Our work on memory translation optimizations has excited me for a while, and now that the work is being presented at ASPLOS 22 I can finally share my enthusiasm through this blog post. One of the reasons I have been looking forward to sharing is because the work involves some incredibly elegant ways to improve on memory translation without breaking any of the pre-existing hardware or software. The other, more personal reason is because it showcases the amazing close collaboration between Andreas Sandberg and me at Arm Research, and Chang Hyun Park and David Black-Schaffer from Uppsala University.
The research problem at hand was how to improve virtual to physical translation performance. Those of you familiar with this area knows that this topic is not new, and many academic studies have already explored and even proposed designs that could lead to performance improvements. However, when looking to implement such proposals in real systems we found that many designs were impractical. This is not because the solutions were bad, or that they had a fundamental flaw, but rather because they all had an intangible quality that could be the difference between a nice idea and a successful integration into a product. One thing these designs had in common was that to solve the problem they all offered in one way or another an overhaul of the old mechanism for performing translations. This could have meant that old systems would not be able to run software designed for the new designs. Alternatively, they might have broken certain unwritten assumptions that permeate the design of both the hardware and more importantly the software that we use every day.
Figure 1: A typical translation table walk
Before getting into the details of what we did, a brief explanation or refresher of address translation and translation table walks would be useful. Modern operating systems rely on virtual addressing to isolate processes and hide the complexities of the underlying hardware. This design is preferable for various reasons, but mainly because it allows applications to be isolated as they operate in different virtual address spaces. It also helps the operating system transparently manage physical memory and avoid issues such as fragmentation.
To make this work, an intermediate step is necessary. This step converts a Virtual Address (VA) into a Physical Address (PA) that the hardware can access. This step is called translation, and the process of converting the VA into a PA is called a translation table walk. A simple approach is to keep all the translations in one big table with one entry per virtual page. The size of such a data structure would be proportional to the complete virtual address space size. Since most processes only use a fraction of the virtual address space available to them, the size of the table would make it prohibitively expensive and impractical. Instead, most processors split the table into smaller tables arranged in a hierarchical structure called a radix tree. This makes it possible to grow the data structure as needed, making the size of the structure proportional to the occupied virtual address space. Additionally, these smaller tables make the system more flexible as they themselves are the size of a page and as such can be allocated using the same mechanism as pages. On the other hand, as we can see in figure 1, the walk requires more steps to complete the translation process. Current processors need to traverse 4 or 5 tables to get to the data, which can be very costly when a system experiences multiple accesses that need a virtual to physical translation.

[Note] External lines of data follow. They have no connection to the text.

import Summits.PneNP.PneNP.Theorems.NegLimitedDoorAMCover
import Summits.PneNP.PneNP.Theorems.NegLimitedDoorCorrelationTransfer
import Mathlib
import HarnessLib

/-!
# Route NegLimited — door support: negations from average-case monotone hardness
(rung F-N1/p3, ROUND-11 engine; cell pnp-ideate)

Circuit-level form of the cover-to-correlation transfer (`NegLimitedDoorCorrelationTransfer`,
Holley / four functions) combined with the landed Amano–Maruoka / Rossman cover
`NegLimitedDoor.amCoverMonPairs_holds` (a De Morgan circuit with `≤ t` NOT gates computing a
monotone `f` has its jumps covered by `≤ 2^(t+1) − 1` functions, each constant or computed by a
`{∧₂,∨₂}` circuit of no larger size).  On the cube `ι → Bool` (`ι` any finite type) with a weight
`μ ≥ 0` satisfying the FKG lattice condition `μ x · μ y ≤ μ (x ⊓ y) · μ (x ⊔ y)` and a MONOTONE `f`
computed by a De Morgan circuit `C` with `negationCount ≤ t`:

* `exists_cover_member_condGap` — some cover member `g` has
  `μ(f=0)μ(f=1) ≤ (2^(t+1) − 1) · condGap μ f g`; when `μ(f=0)μ(f=1) > 0` the member is a MONOTONE
  CIRCUIT `M` with `M.size ≤ C.size` (`exists_monotone_circuit_condGap`; constants have gap `0`);
* `one_le_negations_mul_gap` — if every monotone circuit `M` with `M.size ≤ C.size` has conditional
  gap `condGap μ f M.eval ≤ δ · μ(f=0)μ(f=1)` (i.e. `Pr_μ[M=1 | f=1] − Pr_μ[M=1 | f=0] ≤ δ`), then
  `1 ≤ (2^(t+1) − 1) δ`, hence `log₂(1/δ + 1) ≤ t + 1` (`logb_le_negations_add_one`);
* `one_le_negations_mul_corr` — the interface asked for by p3 (STATUS 2026-08-26T17:27:57Z): for
  `f` EXACTLY BALANCED (`∑ x with f x = true, μ x = ∑ x with f x = false, μ x`, total mass `> 0`),
  if every monotone circuit `M` with `M.size ≤ C.size` has agreement mass
  `∑ x with M.eval x = f x, μ x ≤ (1/2 + δ) · ∑ x, μ x`, then `1 ≤ (2^(t+1) − 1) · (2δ)` —
  «(1/2+δ)-hardness of a balanced monotone `f` for monotone circuits no larger than `C` forces
  `2^(t+1) − 1 ≥ 1/(2δ)`» (Rossman, *Correlation bounds against monotone NC¹*, CCC 2015, Lemma 1.3
  shape; here via Holley's inequality, no coupling object).

HONEST FRAMING: a transfer lemma (negations ⇐ average-case monotone hardness); it proves no
hardness and does not touch the door's open stub `PlantedCliqueMonotoneAdvantageQuart`;
restricted-model statement, nothing here bears on P vs NP.
-/

set_option linter.dupNamespace false -- `Summit.PneNP.PneNP.…`: summit = sub-problem name (D-0017 single-conjunct layout)

namespace Summit.PneNP.PneNP.Theorems.NegLimitedDoor

open Finset
open Literature.Computability.Complexity

/-! ### Filtered-sum readings of the bookkeeping masses -/

section Lattice

variable {α : Type*} [Fintype α]

/-- `massAt μ f b = ∑ x with f x = b, μ x`. -/
theorem massAt_eq_sum_filter (μ : α → ℝ) (f : α → Bool) (b : Bool) :
    massAt μ f b = ∑ x with f x = b, μ x := by
  rw [massAt, sum_filter]

/-- `jointAt μ f g b = ∑ x with (f x = b ∧ g x = true), μ x`. -/
theorem jointAt_eq_sum_filter (μ : α → ℝ) (f g : α → Bool) (b : Bool) :
    jointAt μ f g b = ∑ x with (f x = b ∧ g x = true), μ x := by
  rw [jointAt, sum_filter]

/-- `agreeAt μ f g = ∑ x with g x = f x, μ x` (the `μ`-mass of agreement). -/
theorem agreeAt_eq_sum_filter (μ : α → ℝ) (f g : α → Bool) :
    agreeAt μ f g = ∑ x with g x = f x, μ x := by
  rw [agreeAt, sum_filter]

/-- The conditional gap of a constant function vanishes. -/
theorem condGap_const (μ : α → ℝ) (f : α → Bool) (b : Bool) :
    condGap μ f (fun _ => b) = 0 := by
  unfold condGap jointAt massAt
  cases b
  · simp
  · simp only [and_true]
    ring

end Lattice

/-! ### Circuit level: the Amano–Maruoka cover has a member with a large conditional gap -/

section Circuits

variable {ι : Type} [Fintype ι] [DecidableEq ι]

/-- **Cover-to-correlation transfer, circuit form.**  For an FKG weight `μ ≥ 0` on the cube and a
monotone `f` computed by a De Morgan circuit `C` with `≤ t` NOT gates, some member `g` of the
Amano–Maruoka cover (constant, or computed by a monotone circuit of size `≤ C.size`) satisfies
`μ(f=0)μ(f=1) ≤ (2^(t+1) − 1) · condGap μ f g`. -/
theorem exists_cover_member_condGap (μ : (ι → Bool) → ℝ) (hμ0 : ∀ x, 0 ≤ μ x)
    (hμ : ∀ x y, μ x * μ y ≤ μ (x ⊓ y) * μ (x ⊔ y))
    (f : (ι → Bool) → Bool) (hf : Monotone f) (C : Circuit ι) (hC : C.IsOver deMorganBasis)
    (t : ℕ) (ht : C.negationCount ≤ t) (hCf : C.Computes f) :
    ∃ g : (ι → Bool) → Bool,
      ((∃ b : Bool, ∀ x, g x = b) ∨
        ∃ M : Circuit ι, M.IsOver monotoneBasis ∧ M.size ≤ C.size ∧ M.Computes g) ∧
      massAt μ f false * massAt μ f true ≤ ((2 : ℝ) ^ (t + 1) - 1) * condGap μ f g := by
  obtain ⟨gs, hlen, hmem, hcov⟩ := amCoverMonPairs_holds ι C t hC ht
  have hgs : ∀ g ∈ gs, Monotone g := by
    intro g hg
    rcases hmem g hg with ⟨b, hb⟩ | ⟨M, hM, -, hMg⟩
    · intro x y _
      rw [hb x, hb y]
    · intro x y hxy
      rw [← hMg x, ← hMg y]
      exact Circuit.monotone_eval_of_isOver_monotoneBasis M hM hxy
  have hcov' : ∀ x y, x ≤ y → f x = false → f y = true → ∃ g ∈ gs, g x = false ∧ g y = true := by
    intro x y hxy hx hy
    exact hcov x y hxy (by rw [hCf x, hx]) (by rw [hCf y, hy])
  have hmain := massAt_mul_massAt_le_sum_condGap μ hμ0 hμ f hf gs hgs hcov'
  have hZ : 0 ≤ massAt μ f false * massAt μ f true :=
    mul_nonneg (massAt_nonneg hμ0 f false) (massAt_nonneg hμ0 f true)
  by_cases hnil : gs = []
  · subst hnil
    refine ⟨fun _ => false, Or.inl ⟨false, fun _ => rfl⟩, ?_⟩
    rw [condGap_const, mul_zero]
    simpa using hmain
  · -- some member carries at least the average gap
    have hN : (0 : ℝ) < gs.length := by exact_mod_cast List.length_pos_of_ne_nil hnil
    have hlhs : (gs.map fun _ => massAt μ f false * massAt μ f true).sum =
        (gs.length : ℝ) * (massAt μ f false * massAt μ f true) := by
      rw [List.map_const', List.sum_replicate, nsmul_eq_mul]
    have hrhs : (gs.map fun g => (gs.length : ℝ) * condGap μ f g).sum =
        (gs.length : ℝ) * (gs.map (condGap μ f)).sum := by
      rw [List.sum_map_mul_left]
    have havg : (gs.map fun _ => massAt μ f false * massAt μ f true).sum ≤
        (gs.map fun g => (gs.length : ℝ) * condGap μ f g).sum := by
      rw [hlhs, hrhs]
      exact mul_le_mul_of_nonneg_left hmain hN.le
    obtain ⟨g, hg, hgap⟩ := List.exists_le_of_sum_le hnil _ _ havg
    refine ⟨g, hmem g hg, hgap.trans ?_⟩
    have hgap0 : 0 ≤ condGap μ f g := by
      by_contra hneg
      have : (gs.length : ℝ) * condGap μ f g < 0 := mul_neg_of_pos_of_neg hN (not_le.mp hneg)
      linarith
    have hNle : (gs.length : ℝ) ≤ (2 : ℝ) ^ (t + 1) - 1 := by
      have h1 : gs.length + 1 ≤ 2 ^ (t + 1) := by
        have := Nat.one_le_two_pow (n := t + 1)
        omega
      have h2 : (gs.length : ℝ) + 1 ≤ (2 : ℝ) ^ (t + 1) := by exact_mod_cast h1
      linarith
    exact mul_le_mul_of_nonneg_right hNle hgap0

/-- **Positive-mass refinement.**  When `μ(f=0)μ(f=1) > 0` the member can be taken to be (the
function of) a MONOTONE CIRCUIT `M` with `M.size ≤ C.size`: constant members have gap `0`. -/
theorem exists_monotone_circuit_condGap (μ : (ι → Bool) → ℝ) (hμ0 : ∀ x, 0 ≤ μ x)
    (hμ : ∀ x y, μ x * μ y ≤ μ (x ⊓ y) * μ (x ⊔ y))
    (f : (ι → Bool) → Bool) (hf : Monotone f) (hZ : 0 < massAt μ f false * massAt μ f true)
    (C : Circuit ι) (hC : C.IsOver deMorganBasis) (t : ℕ) (ht : C.negationCount ≤ t)
    (hCf : C.Computes f) :
    ∃ M : Circuit ι, M.IsOver monotoneBasis ∧ M.size ≤ C.size ∧
      massAt μ f false * massAt μ f true ≤ ((2 : ℝ) ^ (t + 1) - 1) * condGap μ f M.eval := by
  obtain ⟨g, hg, hgap⟩ := exists_cover_member_condGap μ hμ0 hμ f hf C hC t ht hCf
  rcases hg with ⟨b, hb⟩ | ⟨M, hM, hMs, hMg⟩
  · exfalso
    have hgb : g = fun _ => b := funext hb
    rw [hgb, condGap_const, mul_zero] at hgap
    exact absurd hgap (not_le.mpr hZ)
  · refine ⟨M, hM, hMs, ?_⟩
    have hge : M.eval = g := funext hMg
    rwa [hge]

/-- **Negations from average-case monotone hardness (conditional-gap form).**  If `f` is monotone,
`μ(f=0)μ(f=1) > 0`, and every monotone circuit `M` with `M.size ≤ C.size` has conditional gap
`condGap μ f M.eval ≤ δ · μ(f=0)μ(f=1)` — i.e. `Pr_μ[M=1 | f=1] − Pr_μ[M=1 | f=0] ≤ δ` — then a
De Morgan circuit `C` computing `f` with `negationCount ≤ t` forces `1 ≤ (2^(t+1) − 1)·δ`. -/
theorem one_le_negations_mul_gap (μ : (ι → Bool) → ℝ) (hμ0 : ∀ x, 0 ≤ μ x)
    (hμ : ∀ x y, μ x * μ y ≤ μ (x ⊓ y) * μ (x ⊔ y))
    (f : (ι → Bool) → Bool) (hf : Monotone f) (hZ : 0 < massAt μ f false * massAt μ f true)
    (C : Circuit ι) (hC : C.IsOver deMorganBasis) (t : ℕ) (ht : C.negationCount ≤ t)
    (hCf : C.Computes f) (δ : ℝ)
    (hhard : ∀ M : Circuit ι, M.IsOver monotoneBasis → M.size ≤ C.size →
      condGap μ f M.eval ≤ δ * (massAt μ f false * massAt μ f true)) :
    1 ≤ ((2 : ℝ) ^ (t + 1) - 1) * δ := by
  obtain ⟨M, hM, hMs, hgap⟩ := exists_monotone_circuit_condGap μ hμ0 hμ f hf hZ C hC t ht hCf
  have hδ := hhard M hM hMs
  have hpow : (0 : ℝ) ≤ (2 : ℝ) ^ (t + 1) - 1 := by
    have : (1 : ℝ) ≤ (2 : ℝ) ^ (t + 1) := one_le_pow₀ (by norm_num)
    linarith
  have h := hgap.trans (mul_le_mul_of_nonneg_left hδ hpow)
  by_contra hlt
  have hlt' : ((2 : ℝ) ^ (t + 1) - 1) * δ < 1 := not_le.mp hlt
  have : ((2 : ℝ) ^ (t + 1) - 1) * (δ * (massAt μ f false * massAt μ f true)) <
      1 * (massAt μ f false * massAt μ f true) := by
    rw [← mul_assoc]
    exact mul_lt_mul_of_pos_right hlt' hZ
  linarith

/-- The same bound in logarithmic form: `log₂(1/δ + 1) ≤ t + 1` (for `δ > 0`). -/
theorem logb_le_negations_add_one (μ : (ι → Bool) → ℝ) (hμ0 : ∀ x, 0 ≤ μ x)
    (hμ : ∀ x y, μ x * μ y ≤ μ (x ⊓ y) * μ (x ⊔ y))
    (f : (ι → Bool) → Bool) (hf : Monotone f) (hZ : 0 < massAt μ f false * massAt μ f true)
    (C : Circuit ι) (hC : C.IsOver deMorganBasis) (t : ℕ) (ht : C.negationCount ≤ t)
    (hCf : C.Computes f) (δ : ℝ) (hδ : 0 < δ)
    (hhard : ∀ M : Circuit ι, M.IsOver monotoneBasis → M.size ≤ C.size →
      condGap μ f M.eval ≤ δ * (massAt μ f false * massAt μ f true)) :
    Real.logb 2 (1 / δ + 1) ≤ (t : ℝ) + 1 := by
  have h := one_le_negations_mul_gap μ hμ0 hμ f hf hZ C hC t ht hCf δ hhard
  have hpos : 0 < 1 / δ + 1 := by positivity
  have hle : 1 / δ + 1 ≤ (2 : ℝ) ^ ((t : ℝ) + 1) := by
    rw [← Nat.cast_one (R := ℝ), ← Nat.cast_add, Real.rpow_natCast, Nat.cast_one]
    have : 1 / δ ≤ (2 : ℝ) ^ (t + 1) - 1 := by
      rw [div_le_iff₀ hδ]
      linarith
    linarith
  calc Real.logb 2 (1 / δ + 1)
      ≤ Real.logb 2 ((2 : ℝ) ^ ((t : ℝ) + 1)) := Real.logb_le_logb_of_le (by norm_num) hpos hle
    _ = (t : ℝ) + 1 := Real.logb_rpow (by norm_num) (by norm_num)

/-- **Negations from correlation bounds (balanced form; the ROUND-11 interface).**  If `f` is
monotone and EXACTLY BALANCED under the FKG weight `μ ≥ 0` (`∑ x with f x = true, μ x =
∑ x with f x = false, μ x`, total mass `> 0`), `C` is a De Morgan circuit computing `f` with
`negationCount ≤ t`, and every monotone circuit `M` with `M.size ≤ C.size` has agreement mass
`∑ x with M.eval x = f x, μ x ≤ (1/2 + δ) · ∑ x, μ x`, then `1 ≤ (2^(t+1) − 1) · (2δ)`.
(Balanced: `Pr[M=1 | f=1] − Pr[M=1 | f=0] = 2 (Pr[M = f] − 1/2)`; the constant cover members have
advantage `0` and drop out.) -/
theorem one_le_negations_mul_corr (μ : (ι → Bool) → ℝ) (hμ0 : ∀ x, 0 ≤ μ x)
    (hμ : ∀ x y, μ x * μ y ≤ μ (x ⊓ y) * μ (x ⊔ y))
    (f : (ι → Bool) → Bool) (hf : Monotone f)
    (hbal : ∑ x with f x = true, μ x = ∑ x with f x = false, μ x) (htot : 0 < ∑ x, μ x)
    (C : Circuit ι) (hC : C.IsOver deMorganBasis) (t : ℕ) (ht : C.negationCount ≤ t)
    (hCf : C.Computes f) (δ : ℝ)
    (hcorr : ∀ M : Circuit ι, M.IsOver monotoneBasis → M.size ≤ C.size →
      ∑ x with M.eval x = f x, μ x ≤ (1 / 2 + δ) * ∑ x, μ x) :
    1 ≤ ((2 : ℝ) ^ (t + 1) - 1) * (2 * δ) := by
  have hbal' : massAt μ f false = massAt μ f true := by
    rw [massAt_eq_sum_filter, massAt_eq_sum_filter]
    exact hbal.symm
  have htot' : ∑ x, μ x = 2 * massAt μ f false := by
    rw [← massAt_false_add_massAt_true μ f, ← hbal']
    ring
  have hpos : 0 < massAt μ f false := by linarith
  have hZ : 0 < massAt μ f false * massAt μ f true := by
    rw [← hbal']
    exact mul_pos hpos hpos
  refine one_le_negations_mul_gap μ hμ0 hμ f hf hZ C hC t ht hCf (2 * δ) ?_
  intro M hM hMs
  have h := hcorr M hM hMs
  rw [← agreeAt_eq_sum_filter μ f M.eval, htot'] at h
  rw [condGap_eq_of_balanced μ f M.eval hbal', ← hbal']
  -- `Z₀ (A − Z₀) ≤ 2δ Z₀²` from `A ≤ (1/2+δ)·2 Z₀ = Z₀ + 2δ Z₀`
  have h' : agreeAt μ f M.eval - massAt μ f false ≤ 2 * δ * massAt μ f false := by linarith
  calc massAt μ f false * (agreeAt μ f M.eval - massAt μ f false)
      ≤ massAt μ f false * (2 * δ * massAt μ f false) :=
        mul_le_mul_of_nonneg_left h' hpos.le
    _ = 2 * δ * (massAt μ f false * massAt μ f false) := by ring

end Circuits

end Summit.PneNP.PneNP.Theorems.NegLimitedDoor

In short, a system that makes a single memory request must complete an additional four accesses just to find the address of the desired data.
It is obvious that if every memory access ended up needing an additional 4-5 accesses, the whole concept of virtual addressing would be impractical - despite all its other benefits. For this reason, processors keep some data from the translation tables in the caches. They also cache a small number of the virtual to physical translations in a small buffer, the translation lookaside buffer (TLB). Additionally, some operating systems find regions of contiguous data and merge the pages into larger ones that span the entire range. This feature is known as Transparent Huge Pages (THP) in Linux. Huge pages can improve performance. The larger range of a huge page makes the translation table walk terminate earlier and thus reduces the number of accesses needed to determine the physical address of the page.

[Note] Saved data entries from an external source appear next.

/-- **S-e — KODAIRA–SPENCER SURJECTIVITY OF `𝒫′`, LIFT LEVEL**
(letter `stub_F3McN3Se` of the (Mc) N3′ tower, verbatim): for a lift
`g₁ : Spec C′ → Â′` over `S′` and ANY class `t ∈ H¹(X′, 𝓘)` there is another lift `g₂` of the same `C`-point with
`[(1 × g₂)^*𝒫′] = [(1 × g₁)^*𝒫′] + H¹(truncExp)(t)`.  Assembled from B-p07 #3 §4 `exists_lift_detClassH_eq_add_of_count` (the count),
#2 (square for `𝒫`), K2 (classes of infinitesimal points), J1 (étale uniqueness), and the wave-1 panels p03 (additivity ∕ homogeneity of the
classes), p04 (parametrisation of infinitesimal points by `κ^g`), p05 (`H¹(𝓘) ≃ κ^g` with scalars); the trivial case `t₀ = 0` apart.
[cite: MumfordAV1970, §13 (proof of the Theorem, pp. 125–130)] [cite: Hartshorne2010, §6 Thm. 6.4 (b) (pp. 50–51)] -/
theorem exists_lift_detClassH_eq_add_smallExtension :
    ∀ (R : Type) [CommRing R] [IsNoetherianRing R] [Algebra ℚ R] (A : AbelianSchemeOver (Spec (.of R)))
    (L : A.left.Modules) (hL : HasRank L 1)
    (_hε : CechPic.pullback A.unitSection (detClass (HasRank.isFiniteLocallyFree' hL)) = 1)
    (_hΘ : ∀ ⦃Ω : Type⦄ [Field Ω] [IsAlgClosed Ω] (s : Spec (.of Ω) ⟶ Spec (.of R)),
      ∃ Θ : CartierDivisor (A.fibre s).toAbelianVariety.X.left, Θ.IsAmple ∧
        CechPic.pullback (X := (A.fibre s).toAbelianVariety.X.left) (pullback.fst A.X.hom s)
          (detClass (HasRank.isFiniteLocallyFree' hL)) = Θ.cechClass)
    {S' : Scheme.{0}} [IsAffine S'] (p : S' ⟶ Spec (.of R)) [IsFinite p] [Etale p] [Surjective p]
    (hat : AbelianSchemeOver S') (π : (A.baseChange p).X ⟶ hat.X) [IsMonHom π]
    (_hπ : IsFinite π.left ∧ Etale π.left ∧ Surjective π.left)
    (P : ((A.baseChange p).prodLeft hat).Modules)
    (_hker : ∀ (T : Over S') (u : T ⟶ (A.baseChange p).X),
      u ≫ π = 1 ↔ (A.baseChange p).MemKOfL ((Scheme.Modules.pullback (pullback.fst A.X.hom p)).obj L) u)
    (_h1 : HasRank P 1)
    (_hrig : Nonempty ((Scheme.Modules.pullback ((A.baseChange p).unitSlice hat)).obj P ≅ SheafOfModules.unit _))
    (_hsock : Nonempty ((Scheme.Modules.pullback ((A.baseChange p).X ◁ π).left).obj P ≅
      (A.baseChange p).mumfordBundle ((Scheme.Modules.pullback (pullback.fst A.X.hom p)).obj L)))
    (C' C : Type) [CommRing C'] [IsLocalRing C'] [IsArtinianRing C'] [CommRing C] [IsLocalRing C] [IsArtinianRing C]
    (q : C' →+* C) (_hq : Function.Surjective q) (t₀ : C') (_hker₀ : RingHom.ker q = Ideal.span {t₀})
    (_htm : ∀ m ∈ IsLocalRing.maximalIdeal C', t₀ * m = 0) (_ht₀m : t₀ ∈ IsLocalRing.maximalIdeal C')
    (c' : Spec (.of C') ⟶ S')
    (ι₀ : Over.mk (Spec.map (CommRingCat.ofHom q) ≫ c') ⟶ Over.mk c') (_hι : ι₀.left = Spec.map (CommRingCat.ofHom q))
    [IsFirstOrderThickening ((A.baseChange p).X ◁ ι₀).left]
    (g₁ : Over.mk c' ⟶ hat.X) (t : (idealSheafAb ((A.baseChange p).X ◁ ι₀).left).H 1),
    ∃ g₂ : Over.mk c' ⟶ hat.X, ι₀ ≫ g₂ = ι₀ ≫ g₁ ∧
      detClassH (HasRank.isFiniteLocallyFree' (hasRank_pullback _ _h1 :
          HasRank (X := ((A.baseChange p).X ⊗ Over.mk c').left) ((Scheme.Modules.pullback ((A.baseChange p).baseChangeToProd hat c' g₂.left (Over.w g₂))).obj P) 1)) =
        detClassH (HasRank.isFiniteLocallyFree' (hasRank_pullback _ _h1 :
          HasRank (X := ((A.baseChange p).X ⊗ Over.mk c').left) ((Scheme.Modules.pullback ((A.baseChange p).baseChangeToProd hat c' g₁.left (Over.w g₁))).obj P) 1)) +
          Sheaf.H.map (truncExp ((A.baseChange p).X ◁ ι₀).left) 1 t := by
  intro R _ _ _ A L hL hε hΘ S' _ p _ _ _ hat π _ hπ P hker h1 hrig hsock C' C _ _ _ _ _ _ q hq t₀ hker₀ htm ht₀m c' ι₀ hι _ g₁ t
  -- the line bundle `L′ = L|_{A′}` on `A′ := A ×_R S′`, rigidified along `ε`
  have hL' : HasRank (X := (A.baseChange p).left) ((Scheme.Modules.pullback (pullback.fst A.X.hom p)).obj L) 1 :=
    hasRank_pullback _ hL
  have hε' : CechPic.pullback (A.baseChange p).unitSection (detClass (HasRank.isFiniteLocallyFree' hL')) = 1 :=
    A.cechPic_pullback_unitSection_baseChange_eq_one p hL hε
  -- instances on `π` and `S′`
  haveI : IsLocallyNoetherian S' := LocallyOfFiniteType.isLocallyNoetherian p
  haveI : IsFinite π.left := hπ.1
  haveI : Etale π.left := hπ.2.1
  haveI : Surjective π.left := hπ.2.2
  haveI : IsAffineHom π.left := inferInstance
  -- CASE `t₀ = 0`: the thickening is trivial, `H¹(𝓘) = 0`, `g₂ := g₁`
  by_cases ht₀ : t₀ = 0
  · subst ht₀
    have hqinj : Function.Injective q := by
      rw [RingHom.injective_iff_ker_eq_bot, hker₀, Ideal.span_singleton_eq_bot]
    haveI : IsIso (CommRingCat.ofHom q) :=
      (ConcreteCategory.isIso_iff_bijective (CommRingCat.ofHom q)).mpr ⟨hqinj, hq⟩
    haveI : IsIso ι₀.left := by rw [hι]; infer_instance
    haveI : IsIso ((Over.forget S').map ι₀) := ‹IsIso ι₀.left›
    haveI : IsIso ι₀ := isIso_of_reflects_iso ι₀ (Over.forget S')
    haveI : IsIso ((A.baseChange p).X ◁ ι₀) := inferInstance
    haveI : IsIso ((A.baseChange p).X ◁ ι₀).left := inferInstance
    refine ⟨g₁, rfl, ?_⟩
    rw [sheafH_idealSheafAb_eq_zero_of_isIso ((A.baseChange p).X ◁ ι₀).left 1 t, map_zero, add_zero]
  -- the relative dimension `g` of the closed fibre `A′_κ` and the target-space panel (p05)
  obtain ⟨g, hg⟩ := ((A.baseChange p).baseChange (Spec.map (CommRingCat.ofHom (residue C')) ≫ c')).exists_isOfRelDim
  obtain ⟨E, hE⟩ := exists_addEquiv_idealCohomology_pi_residueField_smallExtension R A p C' C q hq t₀ hker₀ htm ht₀ c' ι₀ hι g hg
  exact (A.baseChange p).exists_lift_detClassH_eq_add_of_principal hat π hL' hε' P h1 hker hrig hsock C' C q hq t₀ hker₀ htm ht₀m ht₀
    c' ι₀ hι g hg E hE g₁ t

end AbelianSchemeOver

end Literature.AlgebraicGeometry.AbelianSchemes

end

Despite the previous optimizations, translation has become more of a problem in modern processors. This is because new features such as security extensions require additional metadata, which adds memory accesses and potentially walks. Furthermore, virtualization, where multiple operating systems run in virtual systems on the same host, introduces additional memory accesses. Each translation table access in the virtual system needs a translation itself in the host, which creates a multiplicative effect. In the virtualized case, an application that makes a single memory request can end up requiring an additional 25 memory accesses to translate a virtual address to a physical address before it can fetch the desired data. This explosion of memory translation cost has been the motivation with our academic partners at Uppsala University.
The core ideas of our publication are simple:
Figure 2: Conventional and flattened translation tables
First, we merge translation tables to create huge tables similar to transparent huge pages. This fits in nicely with our current designs. Just as a regular translation table fits precisely into one page, so can a large table fit precisely into one huge page. This effectively shortens the walk by the number of merges in the translation table structure. That is a massive 64% reduction in memory accesses: very neat.
The second core idea of our paper is to dynamically increase amount of space available to translation table fragments in data caches. This increases the probability of finding translation table fragments in data caches and reduces the number of times a walk access needs to go to memory. As caches have a much lower latency at retrieving data this can further cut down the cost of a walk. This dynamic scheme is based on the observation that applications that mostly miss in a data cache would not suffer a performance penalty if their share of the cache is reduced. Such applications typically miss in the cache because their data set is too large to fit in the cache. The translation table on the other hand is orders of magnitude smaller and is more likely to fit. By dynamically partitioning the cache, we ensure that applications that cannot fit their data set store their translation tables in the cache instead which leads to a performance improvement. All of this is great, but how does it all tie up to the original point of not being a complete overhaul of the Virtual Memory System Architecture and breaking software? Let us take a closer look at three interesting corner cases:
“Oh no! I ran out of space. These large tables waste so much space.”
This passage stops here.